How to understand clojure's lazy-seq

Question

I'm trying to understand clojure's lazy-seq operator, and the concept of lazy evaluation in general. I know the basic idea behind the concept: Evaluation of an expression is delayed until the value is needed.

In general, this is achievable in two ways:

at compile time using macros or special forms;
at runtime using lambda functions

With lazy evaluation techniques, it is possible to construct infinite data structures that are evaluated as consumed. These infinite sequences utilizes lambdas, closures and recursion. In clojure, these infinite data structures are generated using lazy-seq and cons forms.

I want to understand how lazy-seq does it's magic. I know it is actually a macro. Consider the following example.

(defn rep [n]
  (lazy-seq (cons n (rep n))))

Here, the rep function returns a lazily-evaluated sequence of type LazySeq, which now can be transformed and consumed (thus evaluated) using the sequence API. This API provides functions take, map, filter and reduce.

In the expanded form, we can see how lambda is utilized to store the recipe for the cell without evaluating it immediately.

(defn rep [n]
  (new clojure.lang.LazySeq (fn* [] (cons n (rep n)))))

But how does the sequence API actually work with LazySeq?
What actually happens in the following expression?
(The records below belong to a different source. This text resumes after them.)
/-! ### The coherent successive approximation -/

/-- Data of the `N`-th approximation: a principal unit `G` with `𝒩_E G = G^ψ` and `h ≡ δ_E G (mod π^{N+1})`.
[cite: deShalit1987, Ch. I §3.12 Corollary (proof)] -/
structure RelApproxData (ψ : unitBall E →+* unitBall E) (h : PowerSeries (unitBall E)) (N : ℕ) where
  /-- the approximating unit -/
  G : (PowerSeries (unitBall E))ˣ
  /-- `𝒩_E G = G^ψ` -/
  norm_eq : relNormTwo hπ E hq (G : PowerSeries (unitBall E)) = PowerSeries.map ψ (G : PowerSeries (unitBall E))
  /-- `G(0) ≡ 1 (mod π)` -/
  principal : PowerSeries.constantCoeff (G : PowerSeries (unitBall E)) - 1 ∈ Ideal.span {algebraMap 𝒪[F] (unitBall E) π}
  /-- `h ≡ δ_E G (mod π^{N+1})` -/
  approx : h - relLogDeriv hπ E G ∈ coeffIdeal (Ideal.span {algebraMap 𝒪[F] (unitBall E) π ^ (N + 1)})

variable (u : (LTCoeff F)ˣ) (hu : LTCoeff.of F π = residueFieldCard F * u) {m₁ : ℕ}
  (hm₁ : LTCoeff.of F π ^ 2 ∣ LTCoeff.of F π - m₁) (ψ : unitBall E ≃+* unitBall E)
  (hψF : ∀ a : LTCoeff F, ψ (algebraMap (LTCoeff F) (unitBall E) a) = algebraMap (LTCoeff F) (unitBall E) a)
  (hψ2 : ∀ c : unitBall E, ψ c - c ^ 2 ∈ Ideal.span {algebraMap 𝒪[F] (unitBall E) π})
  {h : PowerSeries (unitBall E)}
  (hh : relTraceTwo hπ E hq h = PowerSeries.C (algebraMap 𝒪[F] (unitBall E) π) * PowerSeries.map (ψ : unitBall E →+* unitBall E) h)
import Summits.QuantumFields.YangMills.Theorems.DiagonalMirrorRPRTwoShiftIdentitiesAt

/-!
# Crux `WeakCouplingHypercubicLimitRP` (stmt-QuantumFields-27398), door B, R1-side, item (ii) — INHABITATION OF THE REGIME:
# every pinned probe of sub-torus box size, RE-SHIFTED to `n_k = ⌊side_k/16⌋ + 1`, carries the two-shift identities

Helper file (`--supports stmt-QuantumFields-27398 --as helper`) of the hand `hand-10604-wilsonDiagModel-2` g3 (docket director-ym g24, O4 WORD 50 (2) / 51 (1):
«an interface whose regime fields cannot be met by the probe of record makes `twoShiftProbesAt` VACUOUSLY parametric — this check happens BEFORE the bytes
freeze»; ✓ `twoShiftIdentitiesAt` (…TwoShiftIdentitiesAt) carries three displayed arithmetic hypotheses on `(n_k, T_k, side_k)`; here they are DISCHARGED by a
choice of the shift).  It closes nothing by itself.

WHAT.
* `PinnedProbe.reshift P hT` — the SAME probe functionals `Y_k`, boxes `T_k`, bounds `B_k` (✓ `…TwoShiftProbesPinnedDefs.PinnedProbe`), with the shift
  re-chosen as `n_k := side_k / 16 + 1` (`ℕ`-division); admissible (`room`) as soon as `16 T_k + 48 ≤ side_k` eventually — in particular for every probe of
  bounded PHYSICAL box size (`a_k T_k ≤ R`, `PinnedProbe.eventually_box_le_side_of_bounded`, since `a_k side_k → ∞`);
* `reshift_n_ne_zero`, `reshift_side_le` (`side_k ≤ 16 n_k` for ALL `k`), `reshift_regime` (`48 n_k + 16 (2T_k + 1) ≤ 5 side_k` eventually);
* ★ `twoShiftIdentitiesReshift P hT : TwoShiftIdentities r sch hβ (P.reshift hT)` — hand-3's contract (✓ `…DiagonalMirrorRPRTwoShiftProbesAt`) inhabited
  with NO residual hypothesis beyond the sub-torus box size, so `twoShiftProbesAt (twoShiftIdentitiesReshift …) C hC hc` is the sandwich instance for a
  genuine probe family, parametric only in the displayed coupling letter `hc : SlowCoupled _` and `C ≥ 0`.

HONEST FRAMING: arithmetic on the probe's shift; nothing about Wilson's measure; K1, K2, `SlowCoupled`, `RPSpectral`, R2♭ OPEN; D1′, ⟨27398⟩ (0∕2), S6i,
⟨10604⟩ OPEN; the Yang–Mills mass gap is NOT proved here or anywhere in the tree.  Two `def`s, no instance, no notation, `autoImplicit false`.

References: Osterwalder–Seiler, Ann. Phys. 110 (1978) §2–3 (transfer-matrix two-point functions; the shift is a free parameter of the probe).
-/

set_option autoImplicit false

noncomputable section

open MeasureTheory Filter Topology
open Literature.MathematicalPhysics.QuantumLattice Literature.MathematicalPhysics.QuantumFieldTheory
open Summit.QuantumFields.YangMills.Cruxes.DiagonalMirrorRPR.SignTwistedDiagonalTrace (tendsto_a_mul_side')

namespace Summit.QuantumFields.YangMills.Cruxes.DiagonalMirrorRPR.SpectralTransfer

variable {G : Type} [Group G] [TopologicalSpace G] [IsTopologicalGroup G] [CompactSpace G]
  [MeasurableSpace G] [BorelSpace G] (r : LatticeRep G) {sch : SpeciesScheme (YMSpecies G)}

/-- **Re-shifting a pinned probe to `n_k = side_k/16 + 1`.**  Same functionals, boxes and bounds; the room `2(2T_k + 2n_k + 3) ≤ L_k` holds eventually
once `16 T_k + 48 ≤ side_k` eventually. -/
def PinnedProbe.reshift (P : PinnedProbe sch) (hT : ∀ᶠ k in atTop, 16 * P.T k + 48 ≤ sch.side k) : PinnedProbe sch where
  Y := P.Y
  T := P.T
  B := P.B
  n := fun k => sch.side k / 16 + 1
  measurable := P.measurable
  bdd := P.bdd
  boxLocal := P.boxLocal
  room := by
    filter_upwards [hT] with k hk
    have hs : sch.side k = 2 * sch.L k + 1 := rfl
    omega

omit [TopologicalSpace G] [IsTopologicalGroup G] [CompactSpace G] [BorelSpace G] in
/-- The re-shifted probe has the same functionals. -/
theorem PinnedProbe.reshift_Y (P : PinnedProbe sch) (hT : ∀ᶠ k in atTop, 16 * P.T k + 48 ≤ sch.side k) : (P.reshift hT).Y = P.Y := rfl

omit [TopologicalSpace G] [IsTopologicalGroup G] [CompactSpace G] [BorelSpace G] in
/-- The re-shifted probe has the same boxes. -/
theorem PinnedProbe.reshift_T (P : PinnedProbe sch) (hT : ∀ᶠ k in atTop, 16 * P.T k + 48 ≤ sch.side k) : (P.reshift hT).T = P.T := rfl

omit [TopologicalSpace G] [IsTopologicalGroup G] [CompactSpace G] [BorelSpace G] in
/-- The shift of the re-shifted probe: `n_k = side_k / 16 + 1`. -/
theorem PinnedProbe.reshift_n (P : PinnedProbe sch) (hT : ∀ᶠ k in atTop, 16 * P.T k + 48 ≤ sch.side k) (k : ℕ) :
    (P.reshift hT).n k = sch.side k / 16 + 1 := rfl

omit [TopologicalSpace G] [IsTopologicalGroup G] [CompactSpace G] [BorelSpace G] in
/-- The shift is never zero. -/
theorem PinnedProbe.reshift_n_ne_zero (P : PinnedProbe sch) (hT : ∀ᶠ k in atTop, 16 * P.T k + 48 ≤ sch.side k) (k : ℕ) :
    (P.reshift hT).n k ≠ 0 :=
  Nat.succ_ne_zero _

omit [TopologicalSpace G] [IsTopologicalGroup G] [CompactSpace G] [BorelSpace G] in
/-- `side_k ≤ 16 n_k` for every `k`. -/
theorem PinnedProbe.reshift_side_le (P : PinnedProbe sch) (hT : ∀ᶠ k in atTop, 16 * P.T k + 48 ≤ sch.side k) (k : ℕ) :
    (sch.side k : ℝ) ≤ 16 * ((P.reshift hT).n k : ℕ) := by
  have h : sch.side k ≤ 16 * (sch.side k / 16 + 1) := by omega
  have h' : ((sch.side k : ℕ) : ℝ) ≤ ((16 * (sch.side k / 16 + 1) : ℕ) : ℝ) := by exact_mod_cast h
  simpa [PinnedProbe.reshift_n] using h'

omit [TopologicalSpace G] [IsTopologicalGroup G] [CompactSpace G] [BorelSpace G] in
/-- The regime of `twoShiftIdentitiesAt`: `48 n_k + 16 (2T_k + 1) ≤ 5 side_k` eventually. -/
theorem PinnedProbe.reshift_regime (P : PinnedProbe sch) (hT : ∀ᶠ k in atTop, 16 * P.T k + 48 ≤ sch.side k) :
    ∀ᶠ k in atTop, 48 * (P.reshift hT).n k + 16 * (2 * (P.reshift hT).T k + 1) ≤ 5 * sch.side k := by
  filter_upwards [hT] with k hk
  rw [PinnedProbe.reshift_n, PinnedProbe.reshift_T]
  omega

omit [TopologicalSpace G] [IsTopologicalGroup G] [CompactSpace G] [BorelSpace G] in
/-- **Boxes of bounded physical size are sub-torus**: `a_k T_k ≤ R` eventually implies `16 T_k + 48 ≤ side_k` eventually (`a_k side_k → ∞`, `a_k → 0`). -/
theorem PinnedProbe.eventually_box_le_side_of_bounded (P : PinnedProbe sch) {R : ℝ} (hR : ∀ᶠ k in atTop, sch.a k * P.T k ≤ R) :
    ∀ᶠ k in atTop, 16 * P.T k + 48 ≤ sch.side k := by
  have ha1 : ∀ᶠ k in atTop, sch.a k ≤ 1 := ((tendsto_order.1 sch.tendsto_a).2 1 one_pos).mono fun k hk => hk.le
  filter_upwards [hR, ha1, (tendsto_a_mul_side' sch).eventually_ge_atTop (16 * R + 48)] with k hk hk1 hk2
  have ha := sch.a_pos k
  have h1 : sch.a k * (16 * (P.T k : ℝ) + 48) ≤ sch.a k * sch.side k := by
    calc sch.a k * (16 * (P.T k : ℝ) + 48) = 16 * (sch.a k * P.T k) + 48 * sch.a k := by ring
      _ ≤ 16 * R + 48 * 1 := by nlinarith
      _ ≤ sch.a k * sch.side k := by linarith
  have h2 : (16 * (P.T k : ℝ) + 48) ≤ sch.side k := le_of_mul_le_mul_left h1 ha
  exact_mod_cast h2

/-- ★ **The two-shift identities of a re-shifted pinned probe** — hand-3's contract `TwoShiftIdentities` inhabited for every probe family of sub-torus box
size, with no residual arithmetic hypothesis. -/
def twoShiftIdentitiesReshift (hβ : ∀ k, 0 ≤ sch.β k) (P : PinnedProbe sch) (hT : ∀ᶠ k in atTop, 16 * P.T k + 48 ≤ sch.side k) :
    TwoShiftIdentities r sch hβ (P.reshift hT) :=
  twoShiftIdentitiesAt r sch hβ (P.reshift hT) (P.reshift_n_ne_zero hT) (Eventually.of_forall (P.reshift_side_le hT)) (P.reshift_regime hT)

/-- The same for a probe of bounded physical box size `a_k T_k ≤ R`. -/
def twoShiftIdentitiesOfBoundedBox (hβ : ∀ k, 0 ≤ sch.β k) (P : PinnedProbe sch) {R : ℝ} (hR : ∀ᶠ k in atTop, sch.a k * P.T k ≤ R) :
    TwoShiftIdentities r sch hβ (P.reshift (P.eventually_box_le_side_of_bounded hR)) :=
  twoShiftIdentitiesReshift r hβ P (P.eventually_box_le_side_of_bounded hR)

end Summit.QuantumFields.YangMills.Cruxes.DiagonalMirrorRPR.SpectralTransfer

end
(reduce + (take 3 (map inc (rep 5))))

How is the intermediate operation map applied to the sequence,
how does take limit the sequence and
how does terminal operation reduce evaluate the sequence?

Also, how do these functions work with either a Vector or a LazySeq?

Also, is it possible to generate nested infinite data structures?: list containing lists, containing lists, containing lists... going infinitely wide and deep, evaluated as consumed with the sequence API?

And last question, is there any practical difference between this

(defn rep [n]
  (lazy-seq (cons n (rep n))))

and this?

(defn rep [n]
  (cons n (lazy-seq (rep n))))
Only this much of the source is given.